I do not deem it necessary to discuss the question whether affidavits of jurors are admissible upon questions of this description, involving the action and conduct of others towards them; because I am of opinion that the defendant's affidavits fail to make a case making it in anywise probable that *102he was legally prejudiced. This court has gone so far as to say that a direct interference with the jury on the fact of the constable having them in charge, to induce them to agree upon a verdict in favor of the successful party, is not sufficient cause for setting aside their verdict. (Baker v. Simmons, 29 Barb. 198.) The case is equally strong as to any officious intermeddling of strangers or any other persons than the prevailing party. (Id. 200. See also Taylor v. Everett, 2 How. Pr. Rep. 23; The People v. Carnal, 1 Park. Cr. Rep. 256; People v. Hartung, 17 How. 85. Hartung v. The People, 4 Park. Cr. Rep. 330.)

The case is barren of any facts leading rationally to the conclusion that the defendant was prejudiced. Assume that the constable talked with them. It is affirmatively shown that it was not in regard to matters connected with this suit. Assume that they separated. It is every day’s practice to allow them to do so, even in criminal cases. It may be by accident, by inadvertence, by necessity, even by design; but this of itself is no cause for disturbing the verdict. Assume that the subject of the suit was talked of in their presence by bystanders. What was said? That it was a lengthy suit; that it was an expensive litigation; that it was about land in Blenheim; that the land was valuable, or the reverse ? Assume that a map was exhibited, which is by no means certain. To whom exhibited, by whom, in what way, and for what purpose ? Was it accompanied with remarks or explanations, or was it merely held up and talked about (inaudibly to the jurors) by bystanders among themselves ? What map was it ? One that had been given in evidence on the trial, in the hands of a surveyor or other witness ? All these are questions not answered by the evidence. To set aside a verdict without any further light upon these subjects than is presented by the affidavits, would seem to be trifling with the solemnity of a verdict rendered upon oath.

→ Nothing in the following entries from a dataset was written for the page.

import Mathlib.LinearAlgebra.Charpoly.BaseChange
import Mathlib.RingTheory.Adjoin.Polynomial.Basic
import Literature.Algebra.Lie.LefschetzModuleHodgeInvolution
import Literature.Algebra.Lie.LefschetzSl2Type
import HarnessLib

/-!
# The algebra `K[L, ᶜΛ]` of a Lefschetz module contains `*_L`, `*_H` and the Künneth projectors (André 1996, Prop. 1.2; Kleiman 1968, 1.4.5)

Topic `Literature/Algebra/Lie` (namespace `Literature.Algebra.Lie`).  Lane `lit-hodgefound` (Track 2 foundations library),
prover seat `lit-hodgefound-p34` (generation 30, row g30-#1), a sequel of `LefschetzModule.lean` (row A1-88 of seat
`lit-hodgefound-skel-1`: `degreeSpace`, `IsZGrading`, `HasLefschetzProperty`, the partner `f = ᶜΛ = HasLefschetzProperty.dual`),
`LefschetzModuleStringReversal.lean` (Kleiman 1.4.4: `ᶜΛ ∈ K[e, s e s] ⊆ K[e, s]` for every string reversal `s`),
`LefschetzModuleLefschetzInvolution.lean` (the constructed `*_L = lefschetzInvolution`) and `LefschetzModuleHodgeInvolution.lean`
(`*_H = hodgeInvolution`, `K[e, *_L] = K[e, *_H]`).  Those files prove the inclusions `K[e, ᶜΛ] ⊆ K[e, *_L e *_L] ⊆ K[e, *_L] = K[e, *_H]`
of André's Proposition 1.2; this file proves the REVERSE inclusion `*_L ∈ K[e, ᶜΛ]` (Kleiman 1968, 1.4.5), hence the equality of all
four algebras, and that they contain the Künneth (degree) projectors.  PROVED theorems only (no definition, no named fact, no
`sorry`, no instance, no notation; net debt `0`).

## Sources, VERBATIM

Y. André, *Pour une théorie inconditionnelle des motifs*, Publ. Math. IHÉS **83** (1996) [Andre1996Motifs] (held
`paper:doi-10-1007-bf02698643`), §1.2 (p. 11 = p0008 L27–L29): "Notons `πʲ` le projecteur de Künneth sur `Hʲ(X)`, et posons
`h = Σ_{j=0}^{2d} (d - j) πʲ`. Alors `(ᶜΛ, h, -L)` forme un `𝔰𝔩₂`-triplet au sens de Bourbaki, Lie VIII 11.1 : `[h, ᶜΛ] = 2 ᶜΛ`,
`[h, L] = -2L`, `[ᶜΛ, L] = h`, cf. [Kl68] 1.4.6."; Prop. 1.2 (p. 11 = p0008 L62–L66): "Les sous-algèbres `ℚ[L, *_L]`, `ℚ[L, *_H]`,
`ℚ[L, *_L L *_L]`, `ℚ[L, ᶜΛ]` de `End H*(X)` sont égales et contiennent les projecteurs de Künneth. De plus, ces algèbres sont
canoniquement isomorphes à une somme d'algèbres matricielles `M_{i+1}(ℚ)` indexée par les entiers `i` tels que `P^{d-i}(X) ≠ 0`.
[…]"; proof (p. 12 = p0009 L5): "Pour la première assertion, on renvoie à [Kl68] 1.4.4, 1.4.5."
J. S. Milne, *Lefschetz classes on abelian varieties*, Duke Math. J. **96** (1999) [Milne1999LefschetzClasses], Thm. 5.9, proof
(p. 665): "all elements of the `ℚ`-algebra `ℚ[L, Λ]` are Lefschetz. Since this algebra contains `ᶜΛ` and `∗` (Kleiman 1968, 1.4.4)
[…]".
S. L. Kleiman, *Algebraic cycles and the Weil conjectures*, in: Dix exposés sur la cohomologie des schémas (1968) 359–386
[Kleiman1968AlgebraicCycles], §1.4, 1.4.4–1.4.6 — not held; cited through André and Milne, loc. cit.

## Rendering (dictionary, continuing the files above)

* `(M, h)` finite-dimensional and `ℤ`-graded over a field `K` of characteristic `0` (`IsZGrading h`, `M_m = degreeSpace h m`;
  André's `Hʲ(X) = M_{j-d}` up to the sign convention of A1-88), `e = L` a Lefschetz operator (`L : HasLefschetzProperty h e`),
  `f = ᶜΛ = L.dual hgr` its `𝔰𝔩₂`-partner (`[e, f] = h`, A1-88 `lie_e_dual`), `s = *_L = L.lefschetzInvolution hgr`,
  `*_H = L.hodgeInvolution hgr d`, `*_L L *_L = s * e * s`; "`ℚ[L, ᶜΛ]`" is `Algebra.adjoin K {e, L.dual hgr}` etc.
* "le projecteur de Künneth `πʲ`": the projector of `M = ⊕ₖ M_k` onto `M_m` along the other degree parts — an operator `π` with
  `π x = x` on `M_m` and `π x = 0` on `M_k`, `k ≠ m`; André DEFINES `h` as `Σ (d - j) πʲ`, and conversely (finitely many weights)
  each `πʲ` is a Lagrange polynomial in `h` (§1), so "contiennent les projecteurs de Künneth" follows from `h = [e, f] ∈ K[e, f]`.

## Proof (Kleiman's 1.4.5 is not held; the argument below is the standard one and is spelled out here)

`A := K[e, f]` contains `h = e f - f e` (§1), hence the degree projectors `π_m ∈ K[h]` (Lagrange interpolation over the
finitely many weights, §1).  On `M_{-k}` (`k ≥ 0`) the involution `*_L` is `eᵏ`, so `*_L π_{-k} = eᵏ π_{-k} ∈ A`.  On `M_k` (`k > 0`)
it is the inverse of `eᵏ : M_{-k} ≅ M_k`; the operator `T_k = fᵏ eᵏ π_{-k} + (1 - π_{-k}) ∈ A` is injective (`eᵏ` is injective on
`M_{-k}` and `fᵏ` on `M_k` — the Lefschetz property of `f` for `-h`, `LefschetzSl2Type`), so by Cayley–Hamilton it has an
inverse `U_k` which is a polynomial in `T_k` (§2), and `*_L π_k = U_k fᵏ π_k ∈ A` because for `y = eᵏ z ∈ M_k` one has
`fᵏ y = T_k z`.  Summing over the weights, `*_L = Σ_m *_L π_m ∈ A` (§3).  The equalities of the four algebras (§4) combine this
with the tree's `ᶜΛ ∈ K[e, *_L e *_L]` (Kleiman 1.4.4) and `K[e, *_L] = K[e, *_H]`.

## Contents (all proved)

* §1 `finite_setOf_degreeSpace_ne_bot`, **`exists_degreeProj_mem_adjoin`** (the Künneth projector onto `M_m` is a polynomial
  in `h`), `degreeProj_apply_mem` / `degreeProj_apply_of_mem` / `degreeProj_apply_degreeProj` / `sum_degreeProj_apply` (range,
  identity on `M_m`, idempotence, `Σ_m π_m = 1`), **`h_mem_adjoin_pair_dual`** (`h = e f - f e ∈ K[e, f]`),
  `adjoin_h_le_adjoin_pair_dual`, **`exists_degreeProj_mem_adjoin_pair_dual`** ("contiennent les projecteurs de Künneth").
* §2 (private) `exists_mem_adjoin_mul_eq_one_of_injective` (an injective endomorphism of a finite-dimensional space has a
  two-sided inverse in `K[T]`, by Cayley–Hamilton).
* §3 `eq_zero_of_pow_dual_apply_eq_zero` (`fᵏ` injective on `M_k`), `lefschetzInvolution_mul_degreeProj_neg` (`*_L π_{-k} = eᵏ π_{-k}`),
  `injective_blockOp` (`T_k` injective), `lefschetzInvolution_mul_degreeProj_pos` (`*_L π_k = U_k fᵏ π_k`),
  **`lefschetzInvolution_mem_adjoin_pair_dual`** (`*_L ∈ K[e, ᶜΛ]`, Kleiman 1.4.5), `conj_lefschetzInvolution_mem_adjoin_pair_dual`
  (`*_L e *_L ∈ K[e, ᶜΛ]`), `hodgeInvolution_mem_adjoin_pair_dual` (`*_H ∈ K[e, ᶜΛ]`).
* §4 **André's Prop. 1.2, first assertion**: `adjoin_pair_lefschetzInvolution_eq_adjoin_pair_dual` (`K[e, *_L] = K[e, ᶜΛ]`),
  `adjoin_pair_conj_lefschetzInvolution_eq_adjoin_pair_dual` (`K[e, *_L e *_L] = K[e, ᶜΛ]`),
  `adjoin_pair_hodgeInvolution_eq_adjoin_pair_dual` (`K[e, *_H] = K[e, ᶜΛ]`), and for ANY string reversal `s`:
  `IsStringReversal.mem_adjoin_pair_dual`, `IsStringReversal.adjoin_pair_eq_adjoin_pair_dual`; commutation corollaries
  `commute_of_mem_adjoin_pair_dual` / `commute_lefschetzInvolution_of_commute_dual` / `commute_h_of_commute_dual` (an operator
  commuting with `e` and `ᶜΛ` commutes with all of `K[e, ᶜΛ]`, in particular with `*_L` and `h`).

## SCOPE (not formalised here)

The second assertion of Prop. 1.2 (`K[L, ᶜΛ] ≅ ⊕ᵢ M_{i+1}(ℚ)` over the `i` with `P^{d-i} ≠ 0`, and transposition for
`(x, y) ↦ ∫ x ∪ * y` = matrix transposition) is the isotypic (Wedderburn) structure of the image of `U(𝔰𝔩₂)`; not claimed.  Readings on
the exterior algebra of a symplectic space and on polarized Hodge structures (`AlgebraicGeometry/Motives/HodgeStructureExteriorAlgebra*`)
are separate rows.  The concrete-carrier statement `HodgeTheory.Andre1996_dualLefschetz_mem_adjoin_lefschetzInvolution_holds`
(`AlgebraicGeometry/HodgeTheory/DualLefschetzInLefschetzInvolutionAlgebraHolds.lean`, singular cohomology; the inclusion `ᶜΛ ∈ ℚ[L, *_L]`
only) is announced BY NAME, not restated, not imported.

## References

* [Andre1996Motifs] Y. André, *Pour une théorie inconditionnelle des motifs*, Publ. Math. IHÉS 83 (1996) 5–49, §1.1–1.2 (pp. 10–12),
  Prop. 1.2.
* [Kleiman1968AlgebraicCycles] S. L. Kleiman, *Algebraic cycles and the Weil conjectures*, in: Dix exposés sur la cohomologie des
  schémas (1968) 359–386, §1.4 (1.4.4–1.4.6).
* [Milne1999LefschetzClasses] J. S. Milne, *Lefschetz classes on abelian varieties*, Duke Math. J. 96 (1999) 639–675, §5 Thm. 5.9
  (proof, p. 665).
* [LooijengaLunts1997] E. Looijenga, V. A. Lunts, *A Lie algebra attached to a projective variety*, Invent. Math. 129 (1997) 361–412,
  §1 (1.1).
-/

noncomputable section

namespace Literature.Algebra.Lie

open Module Function Set
open HasLefschetzProperty (primitiveSpace mem_primitiveSpace_iff)

/-! ### §1 The Künneth (degree) projectors are polynomials in `h`; `h ∈ K[e, ᶜΛ]` -/

section Projectors

variable {K : Type*} [Field K] {M : Type*} [AddCommGroup M] [Module K M]

/-- Only finitely many degrees `k` have `M_k ≠ 0` (finite dimension: `h` has finitely many eigenvalues).
[cite: LooijengaLunts1997, §1 (1.1) p. 4 L58–L60 ("the greatest integer n with M_n ≠ 0")] -/
theorem finite_setOf_degreeSpace_ne_bot [CharZero K] [FiniteDimensional K M] (h : Module.End K M) :
    Set.Finite {k : ℤ | degreeSpace h k ≠ ⊥} :=
  ((Module.End.finite_hasEigenvalue h).preimage (f := (Int.cast : ℤ → K)) Int.cast_injective.injOn).subset
    fun _ hk ↦ Module.End.hasEigenvalue_iff.2 hk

If remarks were made tending to prejudice the cause or the parities, the nature of them could be stated; and the very *103omission to state what they were by the persons—whether jurors or otherwise—who heard them, furnishes pregnant proof that they were wholly immaterial and unprejudicial. While we should carefully guard the purity of verdicts- in our courts of justice, and refuse to sustain them when tainted with any reasonable suspicion of abuse, merely idle or conjectural suggestions of prejudice or influence ought not to be listened to. From the very mode of administering justice in our courts, jurors are in almost every case necessarily more or less brought into contact with bystanders or strangers to the controversy, and we must be careful not to countenance merely fanciful or imaginary notions of prejudice to the parties, resulting therefrom.

[Albany General Term, September 1, 1862.

The motion for a new trial upon exceptions should be denied; and the order refusing to set aside the verdict for irregularity should be affirmed, with $10 costs.